GIVEN DATA START

import Mathlib
import Summits.ValiantsHypothesis.ValiantsHypothesis.Theorems.NewtonUnitEquationsDissociatedUniformGenericDefs

/-!
# Generic stratum of crux `DissociatedUniform` — counting lemma

Crux stmt-ValiantsHypothesis-5905 (`NewtonUnitEquations.DissociatedUniform`), line `greedy-basis-shadow`, by-product
"generic stratum" (lead c5).  This file is pure counting: the number of tuples `g : Fin d → ℕ` with
`∏ s, (1 + g s) ≤ k` is at most `2 ^ d * k ^ 2` (`card_Tset_le`).  Proof: peel the first coordinate,
`T(d+1, k) ≤ Σ_{g < k} T(d, k / (1+g))`, and `Σ_{i=1}^{k} ⌊k/i⌋² ≤ 2k²` (from `Σ 1/i² ≤ 2`). [folklore]
-/

open scoped BigOperators

-- Sub = Summit single-conjunct layout: the duplicated namespace component is mandated by the tree.
set_option linter.dupNamespace false

namespace Summit.ValiantsHypothesis.ValiantsHypothesis.Theorems.NewtonUnitEquationsDissociatedUniform

namespace Generic

/-- Membership in `Tset` is exactly the product condition. -/
theorem mem_Tset {d k : ℕ} (g : Fin d → ℕ) : g ∈ Tset d k ↔ ∏ s, (1 + g s) ≤ k := by
  unfold Tset
  refine ⟨fun h => (Finset.mem_filter.mp h).2, fun h => Finset.mem_filter.mpr ⟨?_, h⟩⟩
  refine Fintype.mem_piFinset.mpr fun s => Finset.mem_range.mpr ?_
  have h1 : 1 + g s ≤ ∏ s', (1 + g s') :=
    Finset.single_le_prod' (f := fun s' => 1 + g s') (fun s' _ => Nat.le_add_right 1 (g s')) (Finset.mem_univ s)
  omega

/-- `T(0, k) ≤ 1`. -/
theorem card_Tset_zero_le (k : ℕ) : (Tset 0 k).card ≤ 1 := by
  unfold Tset
  exact (Finset.card_le_card (Finset.filter_subset _ _)).trans (by simp)

/-- `T(0, 0) = 0` (the empty product is `1 > 0`). -/
theorem Tset_zero_zero : Tset 0 0 = ∅ := by
  ext g
  simp [mem_Tset]

/-- `T(d, k) ≤ k ^ 2` for `d = 0`. -/
theorem card_Tset_zero_le_sq (k : ℕ) : (Tset 0 k).card ≤ k ^ 2 := by
  rcases Nat.eq_zero_or_pos k with rfl | hk
  · simp [Tset_zero_zero]
  · exact (card_Tset_zero_le k).trans (Nat.one_le_pow _ _ hk)

/-- Peeling the first coordinate: `Tset (d+1) k` lies in the union over the first entry `g₀ < k` of the images of
`Tset d (k / (1 + g₀))` under `Fin.cons g₀`. -/
theorem Tset_succ_subset (d k : ℕ) :
    Tset (d + 1) k ⊆ (Finset.range k).biUnion fun g₀ => (Tset d (k / (1 + g₀))).image (fun t : Fin d → ℕ => (Fin.cons g₀ t : Fin (d + 1) → ℕ)) := by
  intro g hg
  have hprod := (mem_Tset g).mp hg
  rw [Fin.prod_univ_succ] at hprod
  have hpos : 0 < 1 + g 0 := by omega
  have hg0 : g 0 < k := by
    have h1 : 1 ≤ ∏ s : Fin d, (1 + g s.succ) := Finset.one_le_prod' fun s _ => Nat.le_add_right 1 _
    nlinarith
  refine Finset.mem_biUnion.mpr ⟨g 0, Finset.mem_range.mpr hg0, Finset.mem_image.mpr ⟨Fin.tail g, ?_, Fin.cons_self_tail g⟩⟩
  refine (mem_Tset _).mpr ((Nat.le_div_iff_mul_le hpos).mpr ?_)
  have htail : (∏ s : Fin d, (1 + Fin.tail g s)) = ∏ s : Fin d, (1 + g s.succ) :=
    Finset.prod_congr rfl fun s _ => rfl
  calc (∏ s : Fin d, (1 + Fin.tail g s)) * (1 + g 0) = (1 + g 0) * ∏ s : Fin d, (1 + g s.succ) := by
        rw [htail, Nat.mul_comm]
    _ ≤ k := hprod

/-- The recursion inequality `T(d+1, k) ≤ Σ_{g₀ < k} T(d, k / (1 + g₀))`. -/
theorem card_Tset_succ_le (d k : ℕ) :
    (Tset (d + 1) k).card ≤ ∑ g₀ ∈ Finset.range k, (Tset d (k / (1 + g₀))).card := by
  have h1 : (Tset (d + 1) k).card ≤
      ((Finset.range k).biUnion fun g₀ => (Tset d (k / (1 + g₀))).image (fun t : Fin d → ℕ => (Fin.cons g₀ t : Fin (d + 1) → ℕ))).card :=
    Finset.card_le_card (Tset_succ_subset d k)
  have h2 : ((Finset.range k).biUnion fun g₀ => (Tset d (k / (1 + g₀))).image (fun t : Fin d → ℕ => (Fin.cons g₀ t : Fin (d + 1) → ℕ))).card ≤
      ∑ g₀ ∈ Finset.range k, ((Tset d (k / (1 + g₀))).image (fun t : Fin d → ℕ => (Fin.cons g₀ t : Fin (d + 1) → ℕ))).card :=
    Finset.card_biUnion_le
  have h3 : ∑ g₀ ∈ Finset.range k, ((Tset d (k / (1 + g₀))).image (fun t : Fin d → ℕ => (Fin.cons g₀ t : Fin (d + 1) → ℕ))).card ≤
      ∑ g₀ ∈ Finset.range k, (Tset d (k / (1 + g₀))).card :=
    Finset.sum_le_sum fun g₀ _ => Finset.card_image_le
  exact h1.trans (h2.trans h3)

/-- `Σ_{g < k} ⌊k / (1+g)⌋² ≤ 2 k²` (from `Σ_{i ≥ 1} 1/i² ≤ 2`). -/
theorem sum_div_sq_le (k : ℕ) : ∑ g₀ ∈ Finset.range k, (k / (1 + g₀)) ^ 2 ≤ 2 * k ^ 2 := by
  have hreal : (∑ g₀ ∈ Finset.range k, ((k / (1 + g₀) : ℕ) : ℝ) ^ 2) ≤ 2 * (k : ℝ) ^ 2 := by
    calc (∑ g₀ ∈ Finset.range k, ((k / (1 + g₀) : ℕ) : ℝ) ^ 2)
        ≤ ∑ g₀ ∈ Finset.range k, (k : ℝ) ^ 2 * (((1 + g₀ : ℕ) : ℝ) ^ 2)⁻¹ := by
          refine Finset.sum_le_sum fun g₀ _ => ?_
          have hpos : (0 : ℝ) < ((1 + g₀ : ℕ) : ℝ) := by positivity
          have hdiv : ((k / (1 + g₀) : ℕ) : ℝ) ≤ (k : ℝ) / ((1 + g₀ : ℕ) : ℝ) := Nat.cast_div_le
          have hnn : (0 : ℝ) ≤ ((k / (1 + g₀) : ℕ) : ℝ) := Nat.cast_nonneg _
          calc ((k / (1 + g₀) : ℕ) : ℝ) ^ 2 ≤ ((k : ℝ) / ((1 + g₀ : ℕ) : ℝ)) ^ 2 := pow_le_pow_left₀ hnn hdiv 2
            _ = (k : ℝ) ^ 2 * (((1 + g₀ : ℕ) : ℝ) ^ 2)⁻¹ := by rw [div_pow, div_eq_mul_inv]
      _ = (k : ℝ) ^ 2 * ∑ g₀ ∈ Finset.range k, (((1 + g₀ : ℕ) : ℝ) ^ 2)⁻¹ := by rw [Finset.mul_sum]
      _ = (k : ℝ) ^ 2 * ∑ i ∈ Finset.Ioo 0 (k + 1), ((i : ℝ) ^ 2)⁻¹ := by
          congr 1
          have hIoo : Finset.Ioo 0 (k + 1) = (Finset.range k).image (fun g₀ => 1 + g₀) := by
            ext i
            simp only [Finset.mem_Ioo, Finset.mem_image, Finset.mem_range]
            constructor
            · intro h; exact ⟨i - 1, by omega, by omega⟩
            · rintro ⟨g, hg, rfl⟩; omega
          rw [hIoo, Finset.sum_image (fun a _ b _ h => by omega)]
      _ ≤ (k : ℝ) ^ 2 * 2 := by
          refine mul_le_mul_of_nonneg_left ?_ (by positivity)
          have h := sum_Ioo_inv_sq_le (α := ℝ) 0 (k + 1)
          norm_num at h
          exact h
      _ = 2 * (k : ℝ) ^ 2 := by ring
  exact_mod_cast hreal

/-- **Counting lemma.**  `T(d, k) ≤ 2 ^ d · k ^ 2`. -/
theorem card_Tset_le (d k : ℕ) : (Tset d k).card ≤ 2 ^ d * k ^ 2 := by
  induction d generalizing k with
  | zero => simpa using card_Tset_zero_le_sq k
  | succ d ih =>
      calc (Tset (d + 1) k).card ≤ ∑ g₀ ∈ Finset.range k, (Tset d (k / (1 + g₀))).card := card_Tset_succ_le d k
        _ ≤ ∑ g₀ ∈ Finset.range k, 2 ^ d * (k / (1 + g₀)) ^ 2 := Finset.sum_le_sum fun g₀ _ => ih _
        _ = 2 ^ d * ∑ g₀ ∈ Finset.range k, (k / (1 + g₀)) ^ 2 := by rw [Finset.mul_sum]
        _ ≤ 2 ^ d * (2 * k ^ 2) := Nat.mul_le_mul_left _ (sum_div_sq_le k)
        _ = 2 ^ (d + 1) * k ^ 2 := by ring

/-- If `∏ s, (1 + g s) ≤ k` and every entry is positive then `2 ^ d ≤ k`. -/
theorem two_pow_le_of_mem_Tset {d k : ℕ} {g : Fin d → ℕ} (hg : g ∈ Tset d k) (hpos : ∀ s, 1 ≤ g s) :
    2 ^ d ≤ k := by
  have h := (mem_Tset g).mp hg
  calc 2 ^ d = ∏ _s : Fin d, 2 := by simp
    _ ≤ ∏ s, (1 + g s) := Finset.prod_le_prod' fun s _ => by have := hpos s; omega
    _ ≤ k := h

end Generic

/-- **Registered sub-goal (file `GenericCount`).**  `|Tset d k| ≤ 2^d k²`. -/
theorem generic_card_Tset_le (d k : ℕ) : (Generic.Tset d k).card ≤ 2 ^ d * k ^ 2 :=
  Generic.card_Tset_le d k

end Summit.ValiantsHypothesis.ValiantsHypothesis.Theorems.NewtonUnitEquationsDissociatedUniform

GIVEN DATA END

**ACTIVITY**
Filter the records above, keeping each line that contains the word "entry".

**RESPONSE TO THIS TASK**
/-- Peeling the first coordinate: `Tset (d+1) k` lies in the union over the first entry `g₀ < k` of the images of
/-- If `∏ s, (1 + g s) ≤ k` and every entry is positive then `2 ^ d ≤ k`. -/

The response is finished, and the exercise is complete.